Required work: Only one stretch of the data below is needed. Output the lines from the one with "(plumbing). [folklore] -/" up to and including the one with "UpClosedC V) (hW", exactly as they stand.

Records contained in a dataset:
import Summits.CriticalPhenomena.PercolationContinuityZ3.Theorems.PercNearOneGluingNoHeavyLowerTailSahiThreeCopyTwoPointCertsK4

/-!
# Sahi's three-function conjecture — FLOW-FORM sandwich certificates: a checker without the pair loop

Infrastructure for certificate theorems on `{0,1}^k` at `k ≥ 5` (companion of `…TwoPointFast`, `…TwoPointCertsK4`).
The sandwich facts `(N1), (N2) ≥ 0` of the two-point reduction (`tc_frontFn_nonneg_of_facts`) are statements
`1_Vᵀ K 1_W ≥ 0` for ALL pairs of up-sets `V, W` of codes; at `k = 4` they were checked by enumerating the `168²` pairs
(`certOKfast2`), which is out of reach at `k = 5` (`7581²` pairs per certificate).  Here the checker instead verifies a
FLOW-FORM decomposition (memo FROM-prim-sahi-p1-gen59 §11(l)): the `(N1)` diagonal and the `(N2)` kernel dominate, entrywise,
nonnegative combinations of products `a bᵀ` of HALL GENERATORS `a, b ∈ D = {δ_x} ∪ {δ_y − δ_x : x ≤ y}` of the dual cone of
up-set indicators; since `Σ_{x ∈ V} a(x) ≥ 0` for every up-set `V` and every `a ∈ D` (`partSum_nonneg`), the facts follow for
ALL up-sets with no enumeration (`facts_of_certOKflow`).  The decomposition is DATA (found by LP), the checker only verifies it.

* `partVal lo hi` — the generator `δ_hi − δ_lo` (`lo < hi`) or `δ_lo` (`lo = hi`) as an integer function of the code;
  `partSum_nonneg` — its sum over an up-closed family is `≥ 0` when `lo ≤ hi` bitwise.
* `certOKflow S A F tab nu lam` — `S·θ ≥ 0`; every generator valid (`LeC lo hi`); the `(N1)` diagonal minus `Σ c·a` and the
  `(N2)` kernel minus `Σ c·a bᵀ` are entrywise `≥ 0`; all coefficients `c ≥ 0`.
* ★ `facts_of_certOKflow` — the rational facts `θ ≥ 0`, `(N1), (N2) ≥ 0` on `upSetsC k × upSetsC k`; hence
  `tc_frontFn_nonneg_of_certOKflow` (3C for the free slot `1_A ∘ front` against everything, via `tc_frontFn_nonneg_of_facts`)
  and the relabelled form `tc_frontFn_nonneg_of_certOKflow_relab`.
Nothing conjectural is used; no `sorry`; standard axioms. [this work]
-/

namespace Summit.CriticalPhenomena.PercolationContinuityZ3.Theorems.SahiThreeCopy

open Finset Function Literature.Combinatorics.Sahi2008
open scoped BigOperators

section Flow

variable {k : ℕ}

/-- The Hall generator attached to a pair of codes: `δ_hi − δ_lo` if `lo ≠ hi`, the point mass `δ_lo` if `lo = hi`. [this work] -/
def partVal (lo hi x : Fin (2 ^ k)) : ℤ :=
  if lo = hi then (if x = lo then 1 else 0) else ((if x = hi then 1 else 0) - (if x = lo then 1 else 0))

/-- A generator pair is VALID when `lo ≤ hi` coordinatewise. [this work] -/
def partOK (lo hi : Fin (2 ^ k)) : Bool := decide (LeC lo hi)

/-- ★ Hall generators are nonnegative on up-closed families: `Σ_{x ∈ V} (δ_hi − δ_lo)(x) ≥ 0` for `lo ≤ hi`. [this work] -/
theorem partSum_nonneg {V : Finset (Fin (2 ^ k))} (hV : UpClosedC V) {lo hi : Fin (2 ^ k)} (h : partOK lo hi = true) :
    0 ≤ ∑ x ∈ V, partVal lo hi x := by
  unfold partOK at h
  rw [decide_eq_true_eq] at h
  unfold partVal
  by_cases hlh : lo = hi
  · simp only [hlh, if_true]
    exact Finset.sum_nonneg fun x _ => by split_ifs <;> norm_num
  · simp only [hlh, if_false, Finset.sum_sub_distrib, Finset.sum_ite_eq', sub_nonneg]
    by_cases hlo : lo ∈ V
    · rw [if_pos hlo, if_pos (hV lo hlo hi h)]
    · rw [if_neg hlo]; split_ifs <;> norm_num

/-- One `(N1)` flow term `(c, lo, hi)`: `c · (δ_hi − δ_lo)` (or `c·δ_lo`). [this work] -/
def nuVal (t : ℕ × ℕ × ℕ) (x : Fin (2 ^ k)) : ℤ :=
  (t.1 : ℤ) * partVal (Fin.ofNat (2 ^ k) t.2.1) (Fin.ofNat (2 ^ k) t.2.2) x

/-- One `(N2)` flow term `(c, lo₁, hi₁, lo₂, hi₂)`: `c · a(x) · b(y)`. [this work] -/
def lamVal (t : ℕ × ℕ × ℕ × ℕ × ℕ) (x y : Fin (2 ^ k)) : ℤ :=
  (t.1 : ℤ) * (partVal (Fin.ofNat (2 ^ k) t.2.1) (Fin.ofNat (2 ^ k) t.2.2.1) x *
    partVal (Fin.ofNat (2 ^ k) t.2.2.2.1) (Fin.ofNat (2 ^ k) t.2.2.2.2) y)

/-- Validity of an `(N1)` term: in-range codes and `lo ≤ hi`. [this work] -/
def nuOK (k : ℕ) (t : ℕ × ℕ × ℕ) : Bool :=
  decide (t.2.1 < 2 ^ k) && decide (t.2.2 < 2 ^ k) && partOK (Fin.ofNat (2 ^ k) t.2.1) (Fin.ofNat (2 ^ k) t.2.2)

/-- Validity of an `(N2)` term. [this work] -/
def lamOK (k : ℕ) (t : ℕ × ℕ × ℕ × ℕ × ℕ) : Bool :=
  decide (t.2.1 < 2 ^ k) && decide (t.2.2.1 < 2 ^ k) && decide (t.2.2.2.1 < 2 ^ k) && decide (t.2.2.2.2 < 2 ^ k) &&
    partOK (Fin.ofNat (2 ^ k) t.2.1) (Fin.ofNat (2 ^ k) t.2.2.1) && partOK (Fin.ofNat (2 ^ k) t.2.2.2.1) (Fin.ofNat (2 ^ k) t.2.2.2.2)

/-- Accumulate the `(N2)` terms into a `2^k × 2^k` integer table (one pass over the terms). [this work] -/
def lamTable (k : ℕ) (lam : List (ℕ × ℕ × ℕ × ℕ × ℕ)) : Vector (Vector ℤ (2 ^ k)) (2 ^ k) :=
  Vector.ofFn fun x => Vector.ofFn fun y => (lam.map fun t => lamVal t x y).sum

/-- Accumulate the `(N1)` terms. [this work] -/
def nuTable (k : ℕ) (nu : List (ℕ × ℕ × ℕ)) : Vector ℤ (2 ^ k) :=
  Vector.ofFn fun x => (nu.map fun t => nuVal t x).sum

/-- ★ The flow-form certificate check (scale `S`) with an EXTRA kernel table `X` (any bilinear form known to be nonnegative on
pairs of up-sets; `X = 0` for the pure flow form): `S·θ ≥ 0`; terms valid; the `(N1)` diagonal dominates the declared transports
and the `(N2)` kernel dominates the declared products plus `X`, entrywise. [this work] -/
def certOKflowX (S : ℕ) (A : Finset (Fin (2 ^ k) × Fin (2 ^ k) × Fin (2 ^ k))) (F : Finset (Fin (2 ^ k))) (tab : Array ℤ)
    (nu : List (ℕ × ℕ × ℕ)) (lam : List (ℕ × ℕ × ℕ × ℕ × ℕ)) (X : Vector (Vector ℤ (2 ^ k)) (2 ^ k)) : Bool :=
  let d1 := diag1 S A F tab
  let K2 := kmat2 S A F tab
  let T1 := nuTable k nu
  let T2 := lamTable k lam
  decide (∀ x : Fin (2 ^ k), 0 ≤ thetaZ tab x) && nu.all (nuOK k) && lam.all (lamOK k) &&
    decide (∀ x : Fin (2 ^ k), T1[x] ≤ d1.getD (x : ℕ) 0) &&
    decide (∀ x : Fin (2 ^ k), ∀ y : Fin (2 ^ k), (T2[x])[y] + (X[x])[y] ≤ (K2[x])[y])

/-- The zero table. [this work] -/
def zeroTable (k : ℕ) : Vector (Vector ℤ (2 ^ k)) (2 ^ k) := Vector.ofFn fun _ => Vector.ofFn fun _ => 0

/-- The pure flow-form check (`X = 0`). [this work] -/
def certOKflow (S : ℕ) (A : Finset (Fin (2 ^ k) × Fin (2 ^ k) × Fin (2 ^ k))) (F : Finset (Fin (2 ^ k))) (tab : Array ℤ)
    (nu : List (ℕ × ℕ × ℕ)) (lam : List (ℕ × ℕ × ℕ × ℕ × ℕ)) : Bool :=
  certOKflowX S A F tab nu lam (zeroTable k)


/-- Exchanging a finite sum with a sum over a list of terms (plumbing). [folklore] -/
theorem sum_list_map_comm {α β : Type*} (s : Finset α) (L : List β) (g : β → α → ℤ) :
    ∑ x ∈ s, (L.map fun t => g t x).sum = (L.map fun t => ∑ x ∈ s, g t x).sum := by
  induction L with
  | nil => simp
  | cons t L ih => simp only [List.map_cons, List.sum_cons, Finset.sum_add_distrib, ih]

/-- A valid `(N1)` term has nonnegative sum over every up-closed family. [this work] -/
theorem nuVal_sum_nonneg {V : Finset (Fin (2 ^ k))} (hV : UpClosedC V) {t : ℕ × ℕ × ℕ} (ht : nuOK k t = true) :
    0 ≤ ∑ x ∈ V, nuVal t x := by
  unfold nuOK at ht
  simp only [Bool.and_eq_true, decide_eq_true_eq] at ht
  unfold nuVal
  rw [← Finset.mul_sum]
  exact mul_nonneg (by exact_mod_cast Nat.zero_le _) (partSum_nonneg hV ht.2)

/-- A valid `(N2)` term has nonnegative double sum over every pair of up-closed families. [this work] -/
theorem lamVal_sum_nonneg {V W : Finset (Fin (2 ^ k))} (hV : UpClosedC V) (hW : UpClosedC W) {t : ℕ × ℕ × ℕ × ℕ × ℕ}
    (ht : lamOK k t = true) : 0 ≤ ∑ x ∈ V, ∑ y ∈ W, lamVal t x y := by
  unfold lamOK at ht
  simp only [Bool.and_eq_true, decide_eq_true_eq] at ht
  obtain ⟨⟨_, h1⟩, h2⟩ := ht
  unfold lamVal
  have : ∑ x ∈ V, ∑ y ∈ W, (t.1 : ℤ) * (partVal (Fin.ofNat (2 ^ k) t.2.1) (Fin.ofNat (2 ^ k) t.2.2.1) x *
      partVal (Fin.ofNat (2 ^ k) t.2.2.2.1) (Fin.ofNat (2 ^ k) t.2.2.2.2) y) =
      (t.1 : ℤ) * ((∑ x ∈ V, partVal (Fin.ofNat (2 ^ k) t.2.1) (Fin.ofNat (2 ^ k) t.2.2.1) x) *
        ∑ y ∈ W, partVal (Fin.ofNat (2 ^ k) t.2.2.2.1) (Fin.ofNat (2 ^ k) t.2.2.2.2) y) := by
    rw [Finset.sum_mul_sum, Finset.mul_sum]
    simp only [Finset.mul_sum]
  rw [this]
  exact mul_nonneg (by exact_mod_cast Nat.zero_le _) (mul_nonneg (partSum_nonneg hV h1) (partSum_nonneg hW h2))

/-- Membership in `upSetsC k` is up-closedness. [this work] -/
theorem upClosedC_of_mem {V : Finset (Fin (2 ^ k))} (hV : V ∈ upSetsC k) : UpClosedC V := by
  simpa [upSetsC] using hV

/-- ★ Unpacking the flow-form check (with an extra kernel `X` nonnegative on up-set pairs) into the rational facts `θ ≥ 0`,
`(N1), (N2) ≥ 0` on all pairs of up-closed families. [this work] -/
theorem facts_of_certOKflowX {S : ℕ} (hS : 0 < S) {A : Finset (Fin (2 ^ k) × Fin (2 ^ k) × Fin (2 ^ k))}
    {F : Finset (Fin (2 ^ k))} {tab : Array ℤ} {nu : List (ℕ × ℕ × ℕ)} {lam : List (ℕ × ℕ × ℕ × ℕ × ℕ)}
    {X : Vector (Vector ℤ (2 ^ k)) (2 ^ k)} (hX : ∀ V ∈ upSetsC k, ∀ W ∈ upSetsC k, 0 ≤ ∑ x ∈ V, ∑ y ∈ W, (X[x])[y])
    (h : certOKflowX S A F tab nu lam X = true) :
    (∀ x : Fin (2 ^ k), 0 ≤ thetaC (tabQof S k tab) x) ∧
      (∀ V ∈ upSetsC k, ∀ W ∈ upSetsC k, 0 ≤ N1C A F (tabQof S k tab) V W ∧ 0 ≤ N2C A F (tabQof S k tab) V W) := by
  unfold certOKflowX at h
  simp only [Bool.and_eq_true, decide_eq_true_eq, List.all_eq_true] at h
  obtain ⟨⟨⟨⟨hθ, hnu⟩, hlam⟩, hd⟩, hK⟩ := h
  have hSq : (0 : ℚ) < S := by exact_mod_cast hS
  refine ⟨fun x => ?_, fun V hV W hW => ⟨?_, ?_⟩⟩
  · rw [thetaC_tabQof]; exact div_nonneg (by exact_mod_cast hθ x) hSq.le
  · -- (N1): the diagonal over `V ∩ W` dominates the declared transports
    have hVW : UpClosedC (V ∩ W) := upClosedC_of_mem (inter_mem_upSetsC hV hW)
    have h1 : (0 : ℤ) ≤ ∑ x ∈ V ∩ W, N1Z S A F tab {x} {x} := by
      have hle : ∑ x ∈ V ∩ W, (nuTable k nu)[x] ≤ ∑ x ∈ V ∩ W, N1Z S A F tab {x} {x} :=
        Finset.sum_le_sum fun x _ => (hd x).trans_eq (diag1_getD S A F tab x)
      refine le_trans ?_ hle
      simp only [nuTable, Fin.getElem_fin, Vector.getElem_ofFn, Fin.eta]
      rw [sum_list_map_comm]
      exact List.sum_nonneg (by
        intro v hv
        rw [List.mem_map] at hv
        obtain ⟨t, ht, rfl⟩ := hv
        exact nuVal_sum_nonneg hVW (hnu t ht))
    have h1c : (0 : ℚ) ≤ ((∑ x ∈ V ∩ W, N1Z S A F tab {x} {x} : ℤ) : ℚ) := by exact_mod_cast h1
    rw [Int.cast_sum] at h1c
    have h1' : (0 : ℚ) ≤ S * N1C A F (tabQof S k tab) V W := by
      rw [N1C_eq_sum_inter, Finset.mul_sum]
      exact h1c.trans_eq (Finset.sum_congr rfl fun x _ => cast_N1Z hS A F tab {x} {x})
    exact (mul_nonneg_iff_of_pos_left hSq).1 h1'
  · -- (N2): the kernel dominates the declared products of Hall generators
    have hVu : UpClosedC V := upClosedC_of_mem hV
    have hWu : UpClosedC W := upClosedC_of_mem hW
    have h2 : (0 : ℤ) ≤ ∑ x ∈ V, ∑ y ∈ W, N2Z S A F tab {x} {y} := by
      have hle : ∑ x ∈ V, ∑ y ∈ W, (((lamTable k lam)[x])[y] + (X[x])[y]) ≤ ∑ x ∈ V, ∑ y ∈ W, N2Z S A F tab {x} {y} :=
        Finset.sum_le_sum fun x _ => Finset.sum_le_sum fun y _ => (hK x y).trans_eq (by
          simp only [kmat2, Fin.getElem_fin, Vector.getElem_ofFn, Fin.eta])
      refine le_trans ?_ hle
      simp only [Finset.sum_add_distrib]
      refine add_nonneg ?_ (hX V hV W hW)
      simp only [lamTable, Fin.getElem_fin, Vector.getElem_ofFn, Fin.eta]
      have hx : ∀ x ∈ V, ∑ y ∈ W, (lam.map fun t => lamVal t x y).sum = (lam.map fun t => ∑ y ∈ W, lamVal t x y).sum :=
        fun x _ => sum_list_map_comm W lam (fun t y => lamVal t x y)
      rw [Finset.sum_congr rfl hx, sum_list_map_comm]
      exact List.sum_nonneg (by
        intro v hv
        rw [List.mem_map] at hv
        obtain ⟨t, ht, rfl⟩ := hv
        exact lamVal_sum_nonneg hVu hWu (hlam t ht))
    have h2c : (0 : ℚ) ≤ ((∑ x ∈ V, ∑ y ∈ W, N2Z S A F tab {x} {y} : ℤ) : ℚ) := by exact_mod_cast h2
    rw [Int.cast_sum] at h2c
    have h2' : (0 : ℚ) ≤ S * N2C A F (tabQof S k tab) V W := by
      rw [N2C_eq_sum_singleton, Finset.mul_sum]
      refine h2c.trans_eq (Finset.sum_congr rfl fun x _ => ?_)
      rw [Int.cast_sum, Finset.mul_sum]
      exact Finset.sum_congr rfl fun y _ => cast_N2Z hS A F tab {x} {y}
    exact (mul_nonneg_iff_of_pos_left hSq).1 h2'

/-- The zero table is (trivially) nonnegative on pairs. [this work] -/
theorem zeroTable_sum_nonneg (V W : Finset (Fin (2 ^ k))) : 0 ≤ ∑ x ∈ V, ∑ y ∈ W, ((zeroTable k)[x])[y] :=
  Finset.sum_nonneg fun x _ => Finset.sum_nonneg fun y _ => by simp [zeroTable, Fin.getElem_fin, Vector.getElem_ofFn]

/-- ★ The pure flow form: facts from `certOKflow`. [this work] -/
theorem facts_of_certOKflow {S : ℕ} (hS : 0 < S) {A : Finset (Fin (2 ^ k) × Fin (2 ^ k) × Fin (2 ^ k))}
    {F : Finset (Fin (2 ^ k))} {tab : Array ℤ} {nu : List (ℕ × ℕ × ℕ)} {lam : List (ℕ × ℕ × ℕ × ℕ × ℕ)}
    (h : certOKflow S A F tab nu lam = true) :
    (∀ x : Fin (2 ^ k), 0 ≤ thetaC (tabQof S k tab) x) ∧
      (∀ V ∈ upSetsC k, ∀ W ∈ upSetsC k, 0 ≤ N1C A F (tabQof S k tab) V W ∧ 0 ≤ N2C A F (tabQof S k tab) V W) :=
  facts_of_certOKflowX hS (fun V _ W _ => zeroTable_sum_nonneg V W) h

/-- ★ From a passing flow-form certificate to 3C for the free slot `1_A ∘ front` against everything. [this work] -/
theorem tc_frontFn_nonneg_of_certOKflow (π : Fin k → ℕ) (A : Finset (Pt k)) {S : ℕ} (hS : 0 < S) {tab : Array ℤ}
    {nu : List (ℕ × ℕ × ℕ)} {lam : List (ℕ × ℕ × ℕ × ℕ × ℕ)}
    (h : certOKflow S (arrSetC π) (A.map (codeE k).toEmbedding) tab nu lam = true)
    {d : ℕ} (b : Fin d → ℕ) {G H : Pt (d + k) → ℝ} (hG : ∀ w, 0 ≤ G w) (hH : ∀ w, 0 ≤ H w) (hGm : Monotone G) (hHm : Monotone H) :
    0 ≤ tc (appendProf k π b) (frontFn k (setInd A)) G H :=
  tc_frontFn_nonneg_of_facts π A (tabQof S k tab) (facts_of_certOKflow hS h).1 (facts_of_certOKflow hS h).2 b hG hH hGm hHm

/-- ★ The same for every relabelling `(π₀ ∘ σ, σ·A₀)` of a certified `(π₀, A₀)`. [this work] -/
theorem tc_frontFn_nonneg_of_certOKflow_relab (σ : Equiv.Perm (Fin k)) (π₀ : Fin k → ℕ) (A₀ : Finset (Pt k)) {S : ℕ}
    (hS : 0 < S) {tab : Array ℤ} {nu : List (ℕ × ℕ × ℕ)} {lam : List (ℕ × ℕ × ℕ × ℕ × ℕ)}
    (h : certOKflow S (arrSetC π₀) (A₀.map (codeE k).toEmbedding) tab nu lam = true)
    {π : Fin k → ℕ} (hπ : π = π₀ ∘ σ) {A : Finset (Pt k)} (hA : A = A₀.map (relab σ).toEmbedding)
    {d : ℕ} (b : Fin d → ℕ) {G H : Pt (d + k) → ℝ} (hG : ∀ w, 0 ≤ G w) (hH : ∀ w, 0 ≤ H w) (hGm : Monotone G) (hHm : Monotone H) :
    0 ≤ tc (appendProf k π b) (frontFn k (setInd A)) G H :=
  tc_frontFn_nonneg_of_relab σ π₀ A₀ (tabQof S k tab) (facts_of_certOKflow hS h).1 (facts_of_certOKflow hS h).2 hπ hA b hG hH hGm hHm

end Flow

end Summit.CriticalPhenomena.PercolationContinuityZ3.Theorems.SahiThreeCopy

Result:
/-- Exchanging a finite sum with a sum over a list of terms (plumbing). [folklore] -/
theorem sum_list_map_comm {α β : Type*} (s : Finset α) (L : List β) (g : β → α → ℤ) :
    ∑ x ∈ s, (L.map fun t => g t x).sum = (L.map fun t => ∑ x ∈ s, g t x).sum := by
  induction L with
  | nil => simp
  | cons t L ih => simp only [List.map_cons, List.sum_cons, Finset.sum_add_distrib, ih]

/-- A valid `(N1)` term has nonnegative sum over every up-closed family. [this work] -/
theorem nuVal_sum_nonneg {V : Finset (Fin (2 ^ k))} (hV : UpClosedC V) {t : ℕ × ℕ × ℕ} (ht : nuOK k t = true) :
    0 ≤ ∑ x ∈ V, nuVal t x := by
  unfold nuOK at ht
  simp only [Bool.and_eq_true, decide_eq_true_eq] at ht
  unfold nuVal
  rw [← Finset.mul_sum]
  exact mul_nonneg (by exact_mod_cast Nat.zero_le _) (partSum_nonneg hV ht.2)

/-- A valid `(N2)` term has nonnegative double sum over every pair of up-closed families. [this work] -/
theorem lamVal_sum_nonneg {V W : Finset (Fin (2 ^ k))} (hV : UpClosedC V) (hW : UpClosedC W) {t : ℕ × ℕ × ℕ × ℕ × ℕ}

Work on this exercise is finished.